Decisiv recommends that fleets use electronic inspections and automated “closed loop” workflow and notification protocols, as well as more stringent data reporting and analytics, to reduce and hopefully eliminate undesired roadside inspection outcomes.

Roadside inspections: It’s the feedback loop that matters

April 17, 2017
Maintenance data on the front end can help or hurt a fleet when roadside inspections occur. Here are a few tips to consider.

Michael Riemer, vice president of product and channel marketing for Decisiv Inc., will tell you that there is a difference between “big data” and “lots of data” because, in many cases, fleets have lots of data that’s actually of poor quality – and it’s that type of low-grade, inaccurate data that can trip up their maintenance practices and lead to potential roadside inspection failures down the road.

“Hand-entered invoices with poor VMRS [vehicle maintenance reporting standards] coding, paper inspection forms transcribed with errors, and limited oversight on external repairs are just a few of the culprits,” he explained to Fleet Owner.

“However, with better tools, ‘lots of data’ can become useful ‘big data’ which can improve decision making while significantly reducing and possibly even eliminate unscheduled service events,” Reimer said.

He also noted that roadside inspection violations are typically the direct result of poorly managed and executed preventive maintenance (PM) and inspection programs – ones often relying on faulty data.

Michael Riemer, vice president of product and channel marketing for Decisiv Inc.

“Too many fleets continue to rely on paper-based solutions where tracking results and capturing usable data is difficult and error prone,” Reimer explained. “Too many fleets also rely on excel spreadsheets and other manual tracking mechanisms for PM compliance.”

For that reason, he said Decisiv recommends that fleets use electronic inspections and automated “closed loop” workflow and notification protocols, as well as more stringent data reporting and analytics, to reduce and hopefully eliminate undesired roadside inspection outcomes.

“Data access is also critical both during and after service events,” he stressed. “If you rely only on after the fact data capture you miss opportunities to course correct or change the outcome.”

For instance, Reimer said going into a service event with knowledge of fault code severity, recommended repair plans, past performance of your specific service providers including average downtime, pending operations and maintenance status as well as any OEM recalls and service bulletins arms you with information to make the best decision possible for your fleet and your driver – especially if it’s managed in the shop and not on the side of the road.

Reimer offers some other data tips designed to allow big data to help fleets avoid “bad outcomes” from roadside inspections:

  • Align Pre-Trip Inspection Forms with Roadside Inspections: “Most of the research I’ve seen suggests that more than 75% of roadside violations should have been caught by pre-trip inspections – likely a combination of inspection completeness, compliance and training issues,” Reimer said. “Adjust your form as needed to more closely align with the metrics the CSA [Compliance Safety Accountability] program monitors.

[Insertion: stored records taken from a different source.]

import Literature.NumberTheory.LFunctions.Zhang2022.Section12U030
import Literature.NumberTheory.LFunctions.Zhang2022.RepairGapSection12U030Bookkeeping15
import Literature.NumberTheory.LFunctions.Zhang2022.RepairGapSection12ResidueTwoSharp
import Literature.NumberTheory.LFunctions.Zhang2022.RepairGapExceptionalZeroPremise
import Literature.NumberTheory.LFunctions.Zhang2022.RepairGapPartIIIDoors
import Literature.NumberTheory.LFunctions.Zhang2022.RepairGapSection12ResiduePremise
import Literature.NumberTheory.LFunctions.Zhang2022.RepairGapLemma57Premise
import Literature.NumberTheory.LFunctions.Zhang2022.RepairGapLemma83RelFree
import HarnessLib

/-!
# Zhang (2022), rescue GAP/BED (D-0124 (3)(4)(5)): the §12 step u030 (relative form; core of the RT-02 node `hTop25Ex`)
# under the minimum premise `‖L(1,χ)‖ ≤ 𝓛⁻¹⁵` — UNCONDITIONAL (the exponent 17 of the tree's route repaired to 15)

Topic `Literature/NumberTheory/LFunctions/Zhang2022` (Landau–Siegel audit tree; verdict-neutral).
Y. Zhang, *Discrete mean estimates and the Landau–Siegel zero*, arXiv:2211.02515v1 (2022)
[Zhang2022LandauSiegel] — **an unrefereed manuscript under adjudication; nothing in this file asserts or
denies its Theorems 1–2, and nothing here is a claim about Landau–Siegel zeros. The programme SEARCHES and
TYPES; no claim about Landau–Siegel zeros, Theorems 1–2 of arXiv:2211.02515 or a repaired Margin232 until a
kernel theorem says so.**

OPTIMALITY AUDIT, CLOSED IN THE KERNEL (rescue (5); GAP row G-31, §12 layer). The tree edge
`Typed.Sec12B.u030Rel_of_lemma83Rel` (§12 p. 70, proof of Lemma 12.3) re-run along its own route consumes (A) at exponent
17 (`u030Rel_pow17`, file `RepairGapSection12U030Premise`: the bookkeeping `Lemma84.resTwo_le` spends `δ = 1 − ρ̃` in three
`α`-free `ℓ₁·δ` terms). That 17 was the TYPING's, not the argument's: those terms are `|L′(1,χ)|·δ`, and
`|L′(1,χ)|·δ = |L(ρ̃,χ) − L′(1,χ)(ρ̃−1)| ≤ C₅𝓛⁻¹⁵` is Lemma 5.8 at the exceptional zero (exponent 15). With the sharp residue
core `Lemma84.norm_resTwo_sub_model_le_pow15_sharp` (`RepairGapSection12ResidueTwoSharp`) and its bookkeeping
`Repair.Gap.resTwo_le_pow15_sharp` (`RepairGapSection12U030Bookkeeping15`) the SAME route closes at exponent 15:

* `u030Rel_pow15` — for all large `D`, every real primitive `χ (mod D)` with `‖L(1,χ)‖ ≤ (log D)^{−15}`, `j ∈ {1,2,3}`,
  `d, r ≥ 1` with `P″₁ < dr < P₂`, `|w| = α`:
  `‖Σ_{l<P″₂/dr} χ(l)ξ_j(l;d,r)l^{−(1−β₆+w)} − L′(1,χ)Π(d,r)·circ030‖ ≤ C𝓛⁻¹⁵(∏_{q∣dr}(1−q⁻¹)⁻¹)²`, every `c′`, UNCONDITIONAL
  — constant `C = |C_sm| + C_rem + C_res,1 + C′_res,2` with the sharp `C′_res,2`; inputs: Lemma 8.3 (rel) guard-free
  (`Repair.Gap.lemma83Rel_free`), Lemma 5.7 (`lemma57_of_norm_le`), the exceptional-zero package at 15
  (`exceptional_package_pow15`), the first-residue core at 15 (`norm_resOne_sub_model_le_pow15`), smoothing / contour /
  u031 / remainder bookkeeping of the tree unchanged;
* `u030Rel_of_assumptionAWith15` — under `Repair.Bed.AssumptionAWith E` for every real `E ≥ 15` (supersedes the `E ≥ 17`
  transfer `u030Rel_of_assumptionAWith`; at the printed `E = 2022` the body is the conclusion of the tree edge, not restated).

So the §12 u030 step joins the Part-II leaves 8.2 / 8.3 / 8.4 / 10.1 / 10.2 at (A)-exponent 15. Theorems only; no definition,
no named fact; nothing about (A) itself.

## References

* Y. Zhang, arXiv:2211.02515v1 (2022), §12 pp. 69–70 (proof of Lemma 12.3, u024–u031); §8 Lemmas 8.3–8.4; §5 Lemmas
  5.5, 5.7, 5.8; §4 (4.1)–(4.3). [cite: Zhang2022LandauSiegel, §12 p.70; §8 Lemma 8.4]
* H. L. Montgomery, R. C. Vaughan, *Multiplicative Number Theory I* (CUP 2007), §6.2, Thm 11.4.
  [cite: MontgomeryVaughan2007, §6.2]
-/

noncomputable section

open Complex Real MeasureTheory

namespace Literature.NumberTheory.LFunctions.Zhang2022.Typed.Sec12B

open Literature.NumberTheory.LFunctions.Zhang2022.Skeleton
open Literature.NumberTheory.LFunctions.Zhang2022.GaussWeight
open Literature.NumberTheory.LFunctions.Zhang2022.Lemma84
open Literature.NumberTheory.LFunctions.Zhang2022.Repair.Bed (AssumptionAWith)

/-- A natural threshold for `log D ≥ M` (tree-private, repeated). [cite: Zhang2022LandauSiegel, §2 ("D large")] -/
private theorem exists_nat_le_log₆ (M : ℝ) : ∃ D₀ : ℕ, ∀ D : ℕ, D₀ ≤ D → M ≤ Real.log D := by
  refine ⟨⌈Real.exp M⌉₊ + 1, fun D hD => ?_⟩
  have h1 : Real.exp M ≤ D := by
    have : (⌈Real.exp M⌉₊ : ℝ) + 1 ≤ D := by exact_mod_cast hD
    linarith [Nat.le_ceil (Real.exp M)]
  have hD0 : (0 : ℝ) < D := lt_of_lt_of_le (Real.exp_pos M) h1
  rw [Real.le_log_iff_exp_le hD0]
  exact h1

Using electronic forms makes this easy – change it once and then publish everywhere.”
  • Use Mobile Inspections: Although there's no guarantee that drivers will do their required pre-trip inspections, Reimer stressed that the easier you make it for them to complete those inspections quickly, the more likely they are to get done. “Moving from a paper-based inspection to an electronic one that can be completed using a mobile phone device should increase accuracy and completion rates,” he pointed out.
  • Integrate Inspection Failures with Maintenance Practices: This is also known as a “closed loop process” and while some fleets are moving to electronic DVIRs [driver vehicle inspection reports] it requires that the maintenance team go into different applications to get and update the necessary information. “By simply integrating the failures, tying them to specific VMRS coded operations, and having them trigger notifications based on severity or auto-populating pending operations in the context of how maintenance is performed, will significantly drive up repair completion rates in a timely fashion,” Reimer emphasized.
  • Automate PM Tracking and Notifications: Electronic logging devices [ELDs] and other telematics solutions can easily capturing truck data to help automate notifications on pending maintenance operations should be very straightforward. “By ensuring high level of compliance with your maintenance schedules, you will also ensure timely repair of any issues before they become roadside issues,” Reimer stressed.
  • Audit DVIR Compliance: Once you switch to electronic inspection forms, it's much simpler to determine in real-time who is completing inspections.
  • Capture DVIR Results Centrally: Electronically capturing DVIRs in one central system allows you report on analyze failures based on any number of critical factors, Reimer pointed out, including make, model, year, mileage range, geography, and other attributes. “Based on the findings, campaigns can be created and adjustments to existing maintenance practices can also be made,” he said.
  • Cross-Check CSA Violations with DVIRs: “If you do receive a [roadside] violation, go back and look at a recent inspection form for that asset,” Reimer stressed. “Did the driver note any concerns about the related issue in any recent reports? If so, why wasn't the problem corrected? If not, perhaps the driver needs a training refresher.”